Bi-colors stay the same, and sables will darken, lighten, darken with the seasons til maturity.


----------



## MaggieRoseLee (Aug 17, 2001)

lsskin86 said:


> My profile picture is my future dog. Yay. I am picking him up March 8 and sooo excited. But I was wondering if their coloring changes as they get older. I've been told the tan grows and the black lessens. Any thoughts on this??

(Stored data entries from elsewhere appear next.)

/-!
# Locality of the connective constant of the honeycomb lattice in ARMCHAIR SLABS: `μ(Slab_H) → μ_ℍ`
# (Beaton 2014 Proposition 9, convergence part at `y = 1`), via Duminil-Copin–Smirnov's strip bridges read as up-walks

Topic `Literature/Probability/RandomPlanarGeometry` (continues `HexSAWBrickWallSlabUpWalks.lean` — the up-walks
`HexBW.upWalks M` of the brick wall placed at `e = (1,0)`, their end-column fibres `HexBW.upFiber M h`, the pigeonhole
`#upWalks M ≤ (2M+1)·#upFiber M h`, the reflected blocks `(#upFiber M h)² ≤ #levelUp 2M 2M` and
`#levelUp L W ^ j ≤ #levelUp (jL) W ≤ c_{jL}(Slab_{3W+1})` — and `HexSAWBrickWallSlab.lean` — the armchair slabs
`Slab_H = {0,…,H} × ℤ` of the brick wall (= the honeycomb lattice `ℍ`), `HexBW.slabConnectiveConstant H = μ(Slab_H)`,
`μ(Slab_H) ≤ μ(Slab_{H+1}) ≤ μ_ℍ`).

Sources.  N. Madras, G. Slade, *The Self-Avoiding Walk* (1993), Theorem 8.2.1, eq. (8.2.12), p. 269:
"`lim_{T→∞} μ(R[k,T]) = μ`" for the tubes/slabs `R[k,T]` of (8.2.1) (p. 267), with its proof (p. 269): axis-ending bridges
`b_s(0)` (Definition 8.1.1, p. 259) started at the centre of `R[k,2s]` concatenate inside it — the concatenation bound (8.2.14),
`c_{js}(R[k,2s]) ≥ b_s(0)^j` for every `j ≥ 1`, "Hence `μ(R[k, 2s]) ≥ μ − ε`" — with `lim b_N(0)^{1/N} = μ` from Lemma 8.1.8,
Proposition 8.1.2 and Corollary 3.2.5 (here replaced: the lane's device of `HexSAWBrickWallSlabUpWalks.lean` — pigeonhole over the
end column and reflected blocks — needs only `μ_Bridge = μ`, Corollary 3.1.6 (3.1.10) p. 61, which is taken by length in the
Duminil-Copin–Smirnov strip frame); N. R. Beaton, *The critical surface fugacity of self-avoiding walks on a
rotated honeycomb lattice*, J. Phys. A 47 (2014) 075003, arXiv:1210.0274v3, §3.2 Proposition 9 (p. 15), for the walks confined
to the strip of height `T` of the ROTATED (armchair) honeycomb lattice: "For `y > 0`, `μ_T(1,y) < μ_{T+1}(1,y)`. Moreover, as
`T → ∞`, `μ_T(1,y) → μ(y)`, where `μ(y)` is as defined in Proposition 7" — "The proof is virtually identical to that of
Proposition 7 in [BBdGDCG14], and we direct interested readers to that article. (The only difference is that the special 'prime'
arch used in that proof will necessarily be modified so as to fit on our lattice.)"; at `y = 1`, `μ(1) = μ_ℍ = √(2+√2)`
[DuminilCopinSmirnov2012, Theorem 1].  FRAME: Beaton's strips of the rotated lattice are the column
slabs `Slab_H` of the tree's brick wall (index shift by one column, `HexSAWBrickWallSlab.lean` header; the strict part
`μ(Slab_H) < μ(Slab_{H+1})` is the tree's `HexSAWBrickWallSlabStrict.lean`).  The input "`μ_Bridge = μ`" is taken in the
Duminil-Copin–Smirnov strip frame and BY LENGTH: the tree's `HV.eventually_pow_le_hvBridgeLen` (`τ^{2m} ≤ b_{2m}(ℍ)`
eventually, every `τ < μ_ℍ`, from the divergence `Σ_T B_T(x_c) = ∞` regraded by length — no unfolding).

## The argument

(1) TRANSPORT (`HV.toUpWalk_mem_upWalks`, `hvBridgeLen_le_card_upWalks`).  A Duminil-Copin–Smirnov bridge of width `T` with
`n` vertices — a self-avoiding `hvGraph`-chain `l` from `O` in the levels `0,…,2T−1` ending on the level `2T−1`
(`HV.bridgeLists`) — completed by its exit vertex `upOf (last l)` (level `2T`) and read in brick-wall coordinates through
the rotated dictionary `HexBW.rowIso` (`HV.toPair` of `HexSAWStripPairsTransfer.lean`: rows = `⌊level/2⌋`) is an `n`-step
self-avoiding shape placed at `hvToRow O = (−1, 0) ≡ e = (1, 0)` (cross-section representative), using brick-wall bonds,
with rows in `{0,…,T−1}` before the last vertex and row `T` at the last vertex: an UP-WALK with `n` steps and end row `T`
(`HexBW.upWalks n`).  The reading is injective for a fixed width and the end row records the width, so
`b_n(ℍ) = Σ_T #{bridges of width T, n vertices} ≤ #upWalks n`.
(2) COUNTING (`card_upFiber_rpow_le_slabConnectiveConstant`, `hvBridgeLen_div_rpow_le_slabConnectiveConstant`).  With the
previous file: for the best end column `h`, `F := #upFiber n h ≥ b_n(ℍ)/(2n+1)` and `F^{2j} ≤ c_{2jn}(Slab_{6n+1})` for every
`j`, whence (Fekete in the slab, `HexBW.tendsto_slabCount_rpow`) `F^{1/n} ≤ μ(Slab_{6n+1})`:
**`(b_n(ℍ)/(2n+1))^{1/n} ≤ μ(Slab_{6n+1})`** for every `n ≥ 1` — Madras–Slade (8.2.14) on the armchair slabs of `ℍ`.
(3) LIMIT (`eventually_le_slabConnectiveConstant`, `tendsto_slabConnectiveConstant`).  For `τ < τ' < μ_ℍ`, eventually
`(4m+1) τ^{2m} ≤ τ'^{2m} ≤ b_{2m}(ℍ)`, so `τ ≤ μ(Slab_{12m+1})`; with `μ(Slab_H) ↑` in `H` and `μ(Slab_H) ≤ μ_ℍ`:
**`μ(Slab_H) → μ_ℍ`** and `μ_ℍ = sup_H μ(Slab_H)`.

## Main statements (all PROVED; no rate is claimed — the tree has no Hammersley–Welsh unfolding ACROSS the rows of the
brick wall, so the `30/√T` rate of the row-strip twin `HexSAWBrickWallStripLocality.lean` has no analogue here)

* `HV.upExt`, `HV.toUpWalk`, `HV.toUpWalk_mem_upWalks`, `HV.toUpWalk_last_row`, `HV.toUpWalk_injOn`;
* `hvBridgeLen_le_card_upWalks : hvBridgeLen n ≤ #HexBW.upWalks n`;
* `HexBW.rpow_le_slabConnectiveConstant`, `HexBW.card_upFiber_rpow_le_slabConnectiveConstant`,
  **`HexBW.hvBridgeLen_div_rpow_le_slabConnectiveConstant`** — `(b_n(ℍ)/(2n+1))^{1/n} ≤ μ(Slab_{6n+1})` (`n ≥ 1`);
* `HexBW.eventually_le_slabConnectiveConstant` — `τ < μ_ℍ ⇒ τ ≤ μ(Slab_{12m+1})` eventually;
* **`HexBW.tendsto_slabConnectiveConstant`** — `μ(Slab_H) → μ_ℍ`; `HexBW.iSup_slabConnectiveConstant` — `sup_H μ(Slab_H) = μ_ℍ`;
  `HexBW.exists_lt_slabConnectiveConstant` — every `τ < μ_ℍ` is exceeded by some `μ(Slab_H)`.
-/

noncomputable section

Seems like all our GSD pups change alot the first year. What did your breeder say? Do they have a website with past litters posted so you can compare the pups to the adults?


----------



## FuryanGoddess (Dec 26, 2009)

Ok, so is Zeva a blanket back or a bi-color? Is she a heavy saddle back? WTH? *confused*


----------



## onyx'girl (May 18, 2007)

Ziva is not a bi-color, and at her age, she may still lose some of the black. She has beautiful markings!! Wait til she is about a year, then you'll know what color to call her!


----------



## Chicagocanine (Aug 7, 2008)

Yes the color changes as they get older, there will be less black-- unless the dog is a bi-color...

Here is Bianca as a puppy:




















As a little older puppy:

















Bianca now:


----------



## FuryanGoddess (Dec 26, 2009)

WOW! When did she start to be a saddle? Zeva is 20 wks old. About when do they finally get their final coat in? I can't want to see pix of the OP too.

Thanks for the comment about Zeva, she is beautiful isn't she? Just about all GSD's are.. I tell you what though, I think I love the panda sheps.. .so different and cute. I'd have one... I'd have one over a solid. I just like the mix of colors... ??


----------



## selzer (May 7, 2005)

It is fun to watch the saddle backs grow too. I think Zeva will be a saddle back with all the tan on her face, ears, chest and legs at four months.


----------



## HeidiW (Apr 9, 2009)

Both mine lightened up, I have a black/tan saddle back and a red black sable.


----------



## FuryanGoddess (Dec 26, 2009)

selzer said:


> It is fun to watch the saddle backs grow too. I think Zeva will be a saddle back with all the tan on her face, ears, chest and legs at four months.


This really shocks me, not sure why though. My niece-dog is a GSD, but I believe she's a mix due to the fact she's only 49lbs and her tail curls. Though her father was white. Or so they claim. I think it was a bad litter, someone jumped a fence or something. She was the runt, I believe and that's why she was so cheap, think my sister still paid like 125-150 for her and that was 13 years ago, but I digress...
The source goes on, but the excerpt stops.